What the exercise asks | Word for word, print every entry below.

Record excerpts |
import Mathlib

/-!
# B16 (1.71): the point-group average of a translation-covariant prescription is covariant under the full group

Reproduction (statement-level, abstract) of the algebraic mechanism behind Balaban, *Large field renormalization. II*,
Comm. Math. Phys. 122 (1989) 355–392, (1.71) p. 378–379 and p. 390 («By their construction it is also clear that they are
Euclidean covariant, i.e., they have the property (2.32) [III]»), with Balaban, *Large field renormalization. I*, CMP 122
(1989) 175–202, p. 201 («these averages can be replaced by … averages over d! permutations of coordinates, and 2^d reflections
in subsets of coordinates»).  The print averages only over the finite point group `H` (2^d d! elements); covariance under the
group `G_k` of [III] (2.32) — which contains the translations by cube multiples — needs in addition that the un-averaged
prescription is covariant under the translation subgroup `N` and that `N` is normalised by `H`.  Cell GAPS G-adv3-36.

Abstractly: a group `Γ` acts on `X` (configurations / domains) and additively on `Y` (the values); `f : X → Y` is `N`-equivariant
for a normal subgroup `N`; the `H`-average `F x = Σ_{h ∈ H} h • f (h⁻¹ • x)` is then equivariant under `N`, under `H`, hence under
the subgroup they generate.  Nothing about lattices is asserted; this is the bookkeeping the sentence «it is also clear» uses.
[cite: Balaban1989LargeFieldII, (1.71) p.378–379, p.390; Balaban1989LargeFieldI, p.201; Balaban1988Convergent, (2.32) p.260]
-/

namespace Literature.MathematicalPhysics.QuantumFieldTheory.Balaban1983to89.B16PointGroupAverage

variable {Γ X Y : Type*} [Group Γ] [MulAction Γ X] [AddCommMonoid Y] [DistribMulAction Γ Y]

/-- The `H`-average of the prescription `f`: `F x = Σ_{h ∈ H} h • f (h⁻¹ • x)` ((1.71): `1/(2^d d!) Σ_r … δ_{rT} …`, the
normalising constant omitted — it is a scalar and does not affect equivariance). [cite: Balaban1989LargeFieldII, (1.71) p.378] -/
noncomputable def avg (H : Subgroup Γ) [Fintype H] (f : X → Y) (x : X) : Y :=
  ∑ h : H, (h : Γ) • f ((h : Γ)⁻¹ • x)

/-- `f` is equivariant under the subgroup `S` (the shape of (2.32) [III]). [cite: Balaban1988Convergent, (2.32) p.260] -/
def Equivariant (S : Subgroup Γ) (f : X → Y) : Prop :=
  ∀ s ∈ S, ∀ x : X, f (s • x) = s • f x

/-- H-covariance of the average is a re-indexing of the finite sum (the «2^d d!» sum of (1.71)); no hypothesis on `f`. [cite: Balaban1989LargeFieldI, p.201] -/
theorem avg_equivariant_H (H : Subgroup Γ) [Fintype H] (f : X → Y) : Equivariant H (avg H f) := by
  intro s hs x
  unfold avg
  rw [Finset.smul_sum]
  let e : H ≃ H := Equiv.mulLeft ⟨s, hs⟩
  rw [← e.sum_comp]
  refine Finset.sum_congr rfl fun h _ => ?_
  have h1 : ((e h : H) : Γ) = s * (h : Γ) := rfl
  rw [h1, mul_inv_rev, mul_smul, mul_smul, inv_smul_smul]

/-- Translation covariance survives the average because the translations are normalised by the point group; the
un-averaged prescription must be translation-covariant (B15 p.196, given a covariant rule for the number `a`). [folklore] -/
theorem avg_equivariant_N (H N : Subgroup Γ) [Fintype H] [N.Normal] (f : X → Y) (hf : Equivariant N f) :
    Equivariant N (avg H f) := by
  intro n hn x
  unfold avg
  rw [Finset.smul_sum]
  refine Finset.sum_congr rfl fun h _ => ?_
  have hmem : (h : Γ)⁻¹ * n * (h : Γ) ∈ N := Subgroup.Normal.conj_mem' ‹N.Normal› n hn (h : Γ)
  have : (h : Γ)⁻¹ • n • x = ((h : Γ)⁻¹ * n * (h : Γ)) • ((h : Γ)⁻¹ • x) := by
    simp only [mul_smul, smul_inv_smul]
  rw [this, hf _ hmem, smul_smul, smul_smul]
  congr 1
  group

/-- The subgroup of `Γ` under which a fixed map is equivariant. [folklore] -/
def equivariantSubgroup (F : X → Y) : Subgroup Γ where
  carrier := {g | ∀ x, F (g • x) = g • F x}
  one_mem' := by intro x; simp
  mul_mem' := by
    intro a b ha hb x
    simp only [Set.mem_setOf_eq] at ha hb ⊢
    rw [mul_smul, ha, hb, mul_smul]
  inv_mem' := by
    intro a ha x
    simp only [Set.mem_setOf_eq] at ha ⊢
    have := ha (a⁻¹ • x)
    rw [smul_inv_smul] at this
    rw [this, inv_smul_smul]

/-- The `H`-average of an `N`-equivariant prescription is equivariant under the subgroup generated by `N` and `H`
(for the lattice: the translations by cube multiples together with the hyperoctahedral point group generate the group `G_k`
of (2.32) [III] — a geometric fact NOT asserted here). [cite: Balaban1989LargeFieldII, p.390] -/
theorem avg_equivariant_sup (H N : Subgroup Γ) [Fintype H] [N.Normal] (f : X → Y) (hf : Equivariant N f) :
    Equivariant (N ⊔ H) (avg H f) := by
  intro s hs x
  have hN : N ≤ equivariantSubgroup (avg H f) := fun n hn => avg_equivariant_N H N f hf n hn
  have hH : H ≤ equivariantSubgroup (avg H f) := fun h hh => avg_equivariant_H H f h hh
  exact (sup_le hN hH) hs x

end Literature.MathematicalPhysics.QuantumFieldTheory.Balaban1983to89.B16PointGroupAverage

Response area |
import Mathlib

/-!
# B16 (1.71): the point-group average of a translation-covariant prescription is covariant under the full group

Reproduction (statement-level, abstract) of the algebraic mechanism behind Balaban, *Large field renormalization. II*,
Comm. Math. Phys. 122 (1989) 355–392, (1.71) p. 378–379 and p. 390 («By their construction it is also clear that they are
Euclidean covariant, i.e., they have the property (2.32) [III]»), with Balaban, *Large field renormalization. I*, CMP 122
(1989) 175–202, p. 201 («these averages can be replaced by … averages over d! permutations of coordinates, and 2^d reflections
in subsets of coordinates»).  The print averages only over the finite point group `H` (2^d d! elements); covariance under the
group `G_k` of [III] (2.32) — which contains the translations by cube multiples — needs in addition that the un-averaged
prescription is covariant under the translation subgroup `N` and that `N` is normalised by `H`.  Cell GAPS G-adv3-36.

Abstractly: a group `Γ` acts on `X` (configurations / domains) and additively on `Y` (the values); `f : X → Y` is `N`-equivariant
for a normal subgroup `N`; the `H`-average `F x = Σ_{h ∈ H} h • f (h⁻¹ • x)` is then equivariant under `N`, under `H`, hence under
the subgroup they generate.  Nothing about lattices is asserted; this is the bookkeeping the sentence «it is also clear» uses.
[cite: Balaban1989LargeFieldII, (1.71) p.378–379, p.390; Balaban1989LargeFieldI, p.201; Balaban1988Convergent, (2.32) p.260]
-/

namespace Literature.MathematicalPhysics.QuantumFieldTheory.Balaban1983to89.B16PointGroupAverage

variable {Γ X Y : Type*} [Group Γ] [MulAction Γ X] [AddCommMonoid Y] [DistribMulAction Γ Y]

/-- The `H`-average of the prescription `f`: `F x = Σ_{h ∈ H} h • f (h⁻¹ • x)` ((1.71): `1/(2^d d!) Σ_r … δ_{rT} …`, the
normalising constant omitted — it is a scalar and does not affect equivariance). [cite: Balaban1989LargeFieldII, (1.71) p.378] -/
noncomputable def avg (H : Subgroup Γ) [Fintype H] (f : X → Y) (x : X) : Y :=
  ∑ h : H, (h : Γ) • f ((h : Γ)⁻¹ • x)

/-- `f` is equivariant under the subgroup `S` (the shape of (2.32) [III]). [cite: Balaban1988Convergent, (2.32) p.260] -/
def Equivariant (S : Subgroup Γ) (f : X → Y) : Prop :=
  ∀ s ∈ S, ∀ x : X, f (s • x) = s • f x

/-- H-covariance of the average is a re-indexing of the finite sum (the «2^d d!» sum of (1.71)); no hypothesis on `f`. [cite: Balaban1989LargeFieldI, p.201] -/
theorem avg_equivariant_H (H : Subgroup Γ) [Fintype H] (f : X → Y) : Equivariant H (avg H f) := by
  intro s hs x
  unfold avg
  rw [Finset.smul_sum]
  let e : H ≃ H := Equiv.mulLeft ⟨s, hs⟩
  rw [← e.sum_comp]
  refine Finset.sum_congr rfl fun h _ => ?_
  have h1 : ((e h : H) : Γ) = s * (h : Γ) := rfl
  rw [h1, mul_inv_rev, mul_smul, mul_smul, inv_smul_smul]

/-- Translation covariance survives the average because the translations are normalised by the point group; the
un-averaged prescription must be translation-covariant (B15 p.196, given a covariant rule for the number `a`). [folklore] -/
theorem avg_equivariant_N (H N : Subgroup Γ) [Fintype H] [N.Normal] (f : X → Y) (hf : Equivariant N f) :
    Equivariant N (avg H f) := by
  intro n hn x
  unfold avg
  rw [Finset.smul_sum]
  refine Finset.sum_congr rfl fun h _ => ?_
  have hmem : (h : Γ)⁻¹ * n * (h : Γ) ∈ N := Subgroup.Normal.conj_mem' ‹N.Normal› n hn (h : Γ)
  have : (h : Γ)⁻¹ • n • x = ((h : Γ)⁻¹ * n * (h : Γ)) • ((h : Γ)⁻¹ • x) := by
    simp only [mul_smul, smul_inv_smul]
  rw [this, hf _ hmem, smul_smul, smul_smul]
  congr 1
  group

/-- The subgroup of `Γ` under which a fixed map is equivariant. [folklore] -/
def equivariantSubgroup (F : X → Y) : Subgroup Γ where
  carrier := {g | ∀ x, F (g • x) = g • F x}
  one_mem' := by intro x; simp
  mul_mem' := by
    intro a b ha hb x
    simp only [Set.mem_setOf_eq] at ha hb ⊢
    rw [mul_smul, ha, hb, mul_smul]
  inv_mem' := by
    intro a ha x
    simp only [Set.mem_setOf_eq] at ha ⊢
    have := ha (a⁻¹ • x)
    rw [smul_inv_smul] at this
    rw [this, inv_smul_smul]

/-- The `H`-average of an `N`-equivariant prescription is equivariant under the subgroup generated by `N` and `H`
(for the lattice: the translations by cube multiples together with the hyperoctahedral point group generate the group `G_k`
of (2.32) [III] — a geometric fact NOT asserted here). [cite: Balaban1989LargeFieldII, p.390] -/
theorem avg_equivariant_sup (H N : Subgroup Γ) [Fintype H] [N.Normal] (f : X → Y) (hf : Equivariant N f) :
    Equivariant (N ⊔ H) (avg H f) := by
  intro s hs x
  have hN : N ≤ equivariantSubgroup (avg H f) := fun n hn => avg_equivariant_N H N f hf n hn
  have hH : H ≤ equivariantSubgroup (avg H f) := fun h hh => avg_equivariant_H H f h hh
  exact (sup_le hN hH) hs x

end Literature.MathematicalPhysics.QuantumFieldTheory.Balaban1983to89.B16PointGroupAverage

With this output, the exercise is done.